Only 63 bytes availible to you and all you can use are just 2 saperate keyboard controllers rather then just an actual keyboard? That sucks, i can’t imagine that somebody was seriously programming stuff with it,even not if you could store it on cartride or tape or whatever,
If this basic cartride just added more ram and allowed users to have an actual keyboard along with tons of flashrom,then it could,ve been useful,BUT no atari had to cut corners wherever possible to the point that it almost become useless and nothing more then just a gimmick.
So they gave you these jank controllers instead of an actual keyboard and no way to preserve your program which goes away after you turn the system off.
Any 70's kid that got this as a Christmas present was disappointed. 🙁
;-)
This is not BASIC programming but instead "basic programming" LOL :) They should have put some RAM into the BASIC cartridge, 64 bytes for BASIC program and execution memory is simply dreadful and makes the whole idea of programming in BASIC on this system irrelevant. I don't think I would have had the same motivation as I had with my C64 to learn computer programming with BASIC (and later on Turbo Pascal and C on my PC/XT) back in the days of typing programs from books/listings at the age of 7 years and onwards...

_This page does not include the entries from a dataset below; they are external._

/- Width seat `ym-line-sfw-p2-w5` (prover-ym-line-sfw-p2-w5-g18-0), free hands on planner ym-idea-2 g16's LINE-19 task board (STUB-PLAN-S4b §10,
toward the FREE item T5 = the S4b assembly; crux `AllWindowsColdBox.BoxHighWindowsSU22` = stmt-QuantumFields-24004 / 24335, stub S4b):
third brick — the plaquette circulation of the su(2)-coordinate one-form is the holonomy's vector part up to the T3 error, and is `≤ s` + error. -/
import Summits.QuantumFields.YangMills.Theorems.AllWindowsColdBoxBoxHighLineLandauCirculation
import Summits.QuantumFields.YangMills.Theorems.AllWindowsColdBoxBoxHighLineBootstrapPrelims
import Summits.QuantumFields.YangMills.Theorems.AllWindowsColdBoxBoxHighLineGaugeBallOfBootstrap

/-!
# LINE-19 S4b §10, third brick of T5: `|λ_p · (imVec ∘ W)_c − imVec(hol_p(W))_c| ≤ 588·M·n_p` and `|imVec(hol_p(W))_c| ≤ s`

For a cold-wall configuration `U`, an interior gauge transform `g`, `W = U^g`:

* `abs_imVec_le_of_cost_le_sq` : a plaquette (or any `P ∈ SU(2)`) of cost `2 − Re tr P ≤ s²` has `|imVec P_c| ≤ s` (✓`imVecSqLeCost`);
* `plaqCostAt_le_of_mem_hodgePlaqs` : on `ColdWall ∧ SmallPlaquettes s`, EVERY plaquette of the Hodge system costs `≤ s²` (those based in
  `[−1,2H]⁴` by `SmallPlaquettes`; the others lie in a hyperplane `x_k = 2H+1` off the cold box and have all links `1`, cost `0`); by gauge
  invariance (✓`plaqCostAt_gaugeTransformZd`) the same for `W`, `abs_imVec_holonomy_gaugeTransform_le`;
* `re_half_le_gaugeTransform` / `abs_imVec_gaugeTransform_le` : a hemisphere / size bound on the cold-box links of `W` extends to ALL links
  (off the box `W = 1`);
* **`abs_circulation_sub_imVec_holonomy_le`** : `|λ_p · (imVec ∘ W)_c − imVec(plaquetteHolonomyZd W p)_c| ≤ 588·M·Σ_{k<4}Σ_{c'} |imVec(W(edge_k p))_{c'}|`
  whenever all links of `W` are in the hemisphere `Re ≥ 1/2` with su(2)-coordinates `≤ M` (T3 ✓`quaternionBCH` + brick 2 ✓`landauCoeff_dotProduct_imVec_gaugeTransform`).

Everything proved; no definition; standard axioms.  HONEST LABEL: a helper toward ONE registered stub (S4b) of a critic-PASSed line on the R2ξ″
RECORD-rung crux 24004 / 24335; no stub is proved by name, no crux, rung or summit is proved; the Yang–Mills mass gap is NOT proved by this file.
-/

set_option autoImplicit false

noncomputable section

open Finset Matrix
open Literature.MathematicalPhysics.QuantumFieldTheory hiding boxEdges
open Literature.MathematicalPhysics.QuantumFieldTheory.LatticeMaxwell
open Literature.MathematicalPhysics.QuantumFieldTheory.AxialGauge
open Summit.QuantumFields.YangMills.Theorems.WeakCouplingRates
open Literature.Probability.LatticeModels (Site mem_halfOpenBox halfOpenBox)
open Literature.MathematicalPhysics.QuantumLattice (LGConfig gaugeTransformZd plaquetteHolonomyZd fundamentalRep)

namespace Summit.QuantumFields.YangMills.Theorems.AllWindowsColdBoxBoxHighLine

/-! ## The holonomy's vector part is at most `s` -/

/-- A group element of cost `2 − Re tr P ≤ s²` (`s ≥ 0`) has su(2)-coordinates `≤ s`. -/
theorem abs_imVec_le_of_cost_le_sq (P : SU2) {s : ℝ} (hs : 0 ≤ s)
    (h : 2 - ((P : Matrix (Fin 2) (Fin 2) ℂ).trace).re ≤ s ^ 2) (c : Fin 3) : |imVec P c| ≤ s := by
  have h1 : imVec P c ^ 2 ≤ ∑ c' : Fin 3, imVec P c' ^ 2 :=
    Finset.single_le_sum (f := fun c' => imVec P c' ^ 2) (fun _ _ => sq_nonneg _) (Finset.mem_univ c)
  have h2 := (h1.trans (imVecSqLeCost P)).trans h
  exact abs_le_of_sq_le_sq' h2 hs |> fun hh => abs_le.2 hh

/-- The plaquette cost for `SU(2)` is `2 − Re tr` of the holonomy. -/
theorem plaqCostAt_eq_two_sub (U : LGConfig 4 SU2) (x : Site 4) (i j : Fin 4) :
    plaqCostAt (fundamentalRep (Fin 2)) x i j U =
      2 - (((plaquetteHolonomyZd U x i j : SU2) : Matrix (Fin 2) (Fin 2) ℂ).trace).re := by
  unfold plaqCostAt Literature.MathematicalPhysics.QuantumLattice.plaquetteObs
  rw [Literature.MathematicalPhysics.QuantumLattice.fundamentalRep_apply]
  norm_num

/-- Plaquettes of the Hodge system: ordered directions and base point in `{−1,…,2H+1}⁴` with the far corner inside too. -/
theorem hodgePlaqs_spec {H : ℕ} {p : Plaq 4} (hp : p ∈ hodgePlaqs H) :
    p.2.1 < p.2.2 ∧ (∀ k, -1 ≤ p.1 k ∧ p.1 k ≤ 2 * (H : ℤ) + 1) ∧
      (p.1 p.2.1 ≤ 2 * (H : ℤ)) ∧ (p.1 p.2.2 ≤ 2 * (H : ℤ)) := by
  classical
  unfold hodgePlaqs at hp
  obtain ⟨q, hq, rfl⟩ := Finset.mem_image.1 hp
  unfold plaquettesIn at hq
  rw [Finset.mem_filter] at hq
  obtain ⟨hq0, hlt, hi, hj, -⟩ := hq
  have hy := mem_halfOpenBox.1 (Finset.mem_product.1 hq0).1
  have hyi := mem_halfOpenBox.1 hi
  have hyj := mem_halfOpenBox.1 hj
  refine ⟨hlt, fun k => ?_, ?_, ?_⟩
  · have := hy k
    simp only [Plaq.shift_fst, Pi.add_apply, dirCorner]
    push_cast at this ⊢; constructor <;> omega
  · have := hyi q.2.1
    simp only [Plaq.shift_fst, Plaq.shift_snd, Pi.add_apply, dirCorner, Pi.single_eq_same] at this ⊢
    push_cast at this ⊢; omega
  · have := hyj q.2.2
    simp only [Plaq.shift_fst, Plaq.shift_snd, Pi.add_apply, dirCorner, Pi.single_eq_same] at this ⊢
    push_cast at this ⊢; omega

/-- **Every plaquette of the Hodge system costs `≤ s²`** on `ColdWall ∧ SmallPlaquettes s` (`s ≥ 0`). -/
theorem plaqCostAt_le_of_mem_hodgePlaqs {H : ℕ} {U : LGConfig 4 SU2} (hU : ColdWall H U) {s : ℝ}
    (hS : SmallPlaquettes H s U) {p : Plaq 4} (hp : p ∈ hodgePlaqs H) :
    plaqCostAt (fundamentalRep (Fin 2)) p.1 p.2.1 p.2.2 U ≤ s ^ 2 := by
  obtain ⟨hlt, hb, hbi, hbj⟩ := hodgePlaqs_spec hp
  by_cases hin : ∀ k, p.1 k ≤ 2 * (H : ℤ)
  · exact hS p.1 (fun k => ⟨(hb k).1, hin k⟩) p.2.1 p.2.2 (ne_of_lt hlt)
  · -- some coordinate `k ∉ {i, j}` equals `2H+1`: the plaquette is off the cold box, all its links are `1`
    push Not at hin
    obtain ⟨k, hk⟩ := hin
    have hki : k ≠ p.2.1 := fun h => by rw [h] at hk; omega
    have hkj : k ≠ p.2.2 := fun h => by rw [h] at hk; omega
    have hout : ∀ (y : Site 4) (μ : Fin 4), 2 * (H : ℤ) < y k → U (y, μ) = 1 := by
      intro y μ hy
      apply hU
      rw [mem_boxEdges_iff]
      push Not
      intro h
      have := (h k).2
      push_cast at this
      omega
    have e1 : U (p.1, p.2.1) = 1 := hout _ _ hk
    have e2 : U (p.1 + Pi.single p.2.1 1, p.2.2) = 1 := hout _ _ (by simp [Pi.add_apply, hki]; omega)
    have e3 : U (p.1 + Pi.single p.2.2 1, p.2.1) = 1 := hout _ _ (by simp [Pi.add_apply, hkj]; omega)
    have e4 : U (p.1, p.2.2) = 1 := hout _ _ hk
    rw [plaqCostAt_eq_zero_of_links_one p.1 p.2.1 p.2.2 U e1 e2 e3 e4]
    positivity

/-- **The holonomy of `W = U^g` around a Hodge-system plaquette has vector part `≤ s`** on `ColdWall ∧ SmallPlaquettes s`. -/
theorem abs_imVec_holonomy_gaugeTransform_le {H : ℕ} {U : LGConfig 4 SU2} (hU : ColdWall H U) {s : ℝ} (hs : 0 ≤ s)
    (hS : SmallPlaquettes H s U) (g : Site 4 → SU2) {p : Plaq 4} (hp : p ∈ hodgePlaqs H) (c : Fin 3) :
    |imVec (plaquetteHolonomyZd (gaugeTransformZd g U) p.1 p.2.1 p.2.2) c| ≤ s := by
  refine abs_imVec_le_of_cost_le_sq _ hs ?_ c
  rw [← plaqCostAt_eq_two_sub, plaqCostAt_gaugeTransformZd]
  exact plaqCostAt_le_of_mem_hodgePlaqs hU hS hp

/-! ## From the cold-box links to all links -/

/-- A hemisphere condition on the cold-box links of `W = U^g` holds on all links (off the box `W = 1`). -/
theorem re_half_le_gaugeTransform {H : ℕ} {U : LGConfig 4 SU2} (hU : ColdWall H U) {g : Site 4 → SU2} (hg : IsInteriorGauge H g)
    (h : ∀ e ∈ boxEdges 4 (2 * H + 1), (1 : ℝ) / 2 ≤ (((gaugeTransformZd g U e : SU2) : Matrix (Fin 2) (Fin 2) ℂ) 0 0).re)
    (E : Literature.MathematicalPhysics.QuantumLattice.ZdEdge 4) :
    (1 : ℝ) / 2 ≤ (((gaugeTransformZd g U E : SU2) : Matrix (Fin 2) (Fin 2) ℂ) 0 0).re := by
  by_cases hE : E ∈ boxEdges 4 (2 * H + 1)
  · exact h E hE
  · rw [gaugeTransformZd_eq_one_of_not_mem_boxEdges hU hg hE]
    show (1 : ℝ) / 2 ≤ ((1 : Matrix (Fin 2) (Fin 2) ℂ) 0 0).re
    norm_num

/-- A size bound on the su(2)-coordinates of the cold-box links of `W = U^g` holds on all links (off the box they vanish). -/
theorem abs_imVec_gaugeTransform_le {H : ℕ} {U : LGConfig 4 SU2} (hU : ColdWall H U) {g : Site 4 → SU2} (hg : IsInteriorGauge H g)
    {M : ℝ} (hM0 : 0 ≤ M) (h : ∀ e ∈ boxEdges 4 (2 * H + 1), ∀ c : Fin 3, |imVec (gaugeTransformZd g U e) c| ≤ M)
    (E : Literature.MathematicalPhysics.QuantumLattice.ZdEdge 4) (c : Fin 3) : |imVec (gaugeTransformZd g U E) c| ≤ M := by
  by_cases hE : E ∈ boxEdges 4 (2 * H + 1)
  · exact h E hE c
  · rw [imVec_gaugeTransform_eq_zero_of_not_mem_boxEdges hU hg c hE, abs_zero]; exact hM0

/-! ## T3 applied to a plaquette of `W` -/

/-- **Circulation versus holonomy (T3 on a plaquette).**  Given the quaternion BCH estimate with constant `C₁` (✓`quaternionBCH` gives one),
if all links of `W = U^g` are in the hemisphere with su(2)-coordinates `≤ M`, then for every plaquette label `p = (y,i,j)` and coordinate `c`:
`|λ_p · (imVec ∘ W)_c − imVec(hol_p(W))_c| ≤ C₁·M·Σ_{k<4} Σ_{c'} |imVec(W(edge_k p))_{c'}|`. -/
theorem abs_circulation_sub_imVec_holonomy_le {H : ℕ} {U : LGConfig 4 SU2} (hU : ColdWall H U) {g : Site 4 → SU2}
    (hg : IsInteriorGauge H g) {C₁ : ℝ}
    (hC₁ : ∀ W : Fin 4 → SU2, (∀ k, (1 : ℝ) / 2 ≤ ((W k : Matrix (Fin 2) (Fin 2) ℂ) 0 0).re) →
      ∀ M : ℝ, (∀ k c, |imVec (W k) c| ≤ M) → ∀ c : Fin 3,
        |imVec (W 0 * W 1 * (W 2)⁻¹ * (W 3)⁻¹) c - (imVec (W 0) c + imVec (W 1) c - imVec (W 2) c - imVec (W 3) c)| ≤
          C₁ * M * ∑ k : Fin 4, ∑ c' : Fin 3, |imVec (W k) c'|)
    (hre : ∀ E : Literature.MathematicalPhysics.QuantumLattice.ZdEdge 4,
      (1 : ℝ) / 2 ≤ (((gaugeTransformZd g U E : SU2) : Matrix (Fin 2) (Fin 2) ℂ) 0 0).re)
    {M : ℝ} (hM : ∀ (E : Literature.MathematicalPhysics.QuantumLattice.ZdEdge 4) (c : Fin 3), |imVec (gaugeTransformZd g U E) c| ≤ M)
    (p : Plaq 4) (c : Fin 3) :
    |landauCoeff H p ⬝ᵥ (fun e : LandauFree H => imVec (gaugeTransformZd g U e.1.1) c) -
        imVec (plaquetteHolonomyZd (gaugeTransformZd g U) p.1 p.2.1 p.2.2) c| ≤
      C₁ * M * ∑ k : Fin 4, ∑ c' : Fin 3,
        |imVec ((![gaugeTransformZd g U (p.1, p.2.1), gaugeTransformZd g U (p.1 + Pi.single p.2.1 1, p.2.2),
          gaugeTransformZd g U (p.1 + Pi.single p.2.2 1, p.2.1), gaugeTransformZd g U (p.1, p.2.2)] : Fin 4 → SU2) k) c'| := by
  set Wt : Fin 4 → SU2 := ![gaugeTransformZd g U (p.1, p.2.1), gaugeTransformZd g U (p.1 + Pi.single p.2.1 1, p.2.2),
    gaugeTransformZd g U (p.1 + Pi.single p.2.2 1, p.2.1), gaugeTransformZd g U (p.1, p.2.2)] with hWt
  have h0 : Wt 0 = gaugeTransformZd g U (p.1, p.2.1) := rfl
  have h1 : Wt 1 = gaugeTransformZd g U (p.1 + Pi.single p.2.1 1, p.2.2) := rfl
  have h2 : Wt 2 = gaugeTransformZd g U (p.1 + Pi.single p.2.2 1, p.2.1) := rfl
  have h3 : Wt 3 = gaugeTransformZd g U (p.1, p.2.2) := rfl
  have hreW : ∀ k, (1 : ℝ) / 2 ≤ ((Wt k : Matrix (Fin 2) (Fin 2) ℂ) 0 0).re := by
    intro k; fin_cases k
    · exact hre _
    · exact hre _
    · exact hre _
    · exact hre _
  have hMW : ∀ k c, |imVec (Wt k) c| ≤ M := by
    intro k c'; fin_cases k
    · exact hM _ _
    · exact hM _ _
    · exact hM _ _
    · exact hM _ _
  have h := hC₁ Wt hreW M hMW c
  have hhol : Wt 0 * Wt 1 * (Wt 2)⁻¹ * (Wt 3)⁻¹ = plaquetteHolonomyZd (gaugeTransformZd g U) p.1 p.2.1 p.2.2 := by
    rw [h0, h1, h2, h3]; rfl
  have hcirc : imVec (Wt 0) c + imVec (Wt 1) c - imVec (Wt 2) c - imVec (Wt 3) c =
      landauCoeff H p ⬝ᵥ (fun e : LandauFree H => imVec (gaugeTransformZd g U e.1.1) c) := by
    rw [h0, h1, h2, h3, landauCoeff_dotProduct_imVec_gaugeTransform hU hg p c]
  rw [hhol, hcirc] at h
  rwa [abs_sub_comm] at h

end Summit.QuantumFields.YangMills.Theorems.AllWindowsColdBoxBoxHighLine

end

There was no way you were going to make any decent programming language with 4K of cartridge ROM and 128 bytes of RAM. 16K ROM and 4K - 8K of RAM would be probably the minimum. This would easily quadruple the price of the cartridge. That would make it out of the price range for 90% of the consumers. Just a bad idea all the way around.
This was a scam, right? Contemporary pocket calculators were more powerful.
Your hands are hairy.
Yes, they are. But if you think that's unusual, you should see what happens during a full moon 🐺! Thanks for watching :)
@@SteveGuidi ha! Well played, wolfman of ancient technology! 😉
I have a buddy who has a hairy back. One night we were drinking with another friend of mine who didn't know him. He exclaimed, "hey! Nice back!" trying to be a ham, fortunately it worked, my buddy laughed and thanked him.
I love it! "Wolfman of Ancient Technology" might be the channel's new tagline. 😀
I had this when it came out, when every home computer in the 80's came with Basic !! Can't really blame Atari that they jumped on the same band wagon which proven to be a BAD idea.
But Damn !! Isn't the label art on the cartridge look INCREDIBLE !!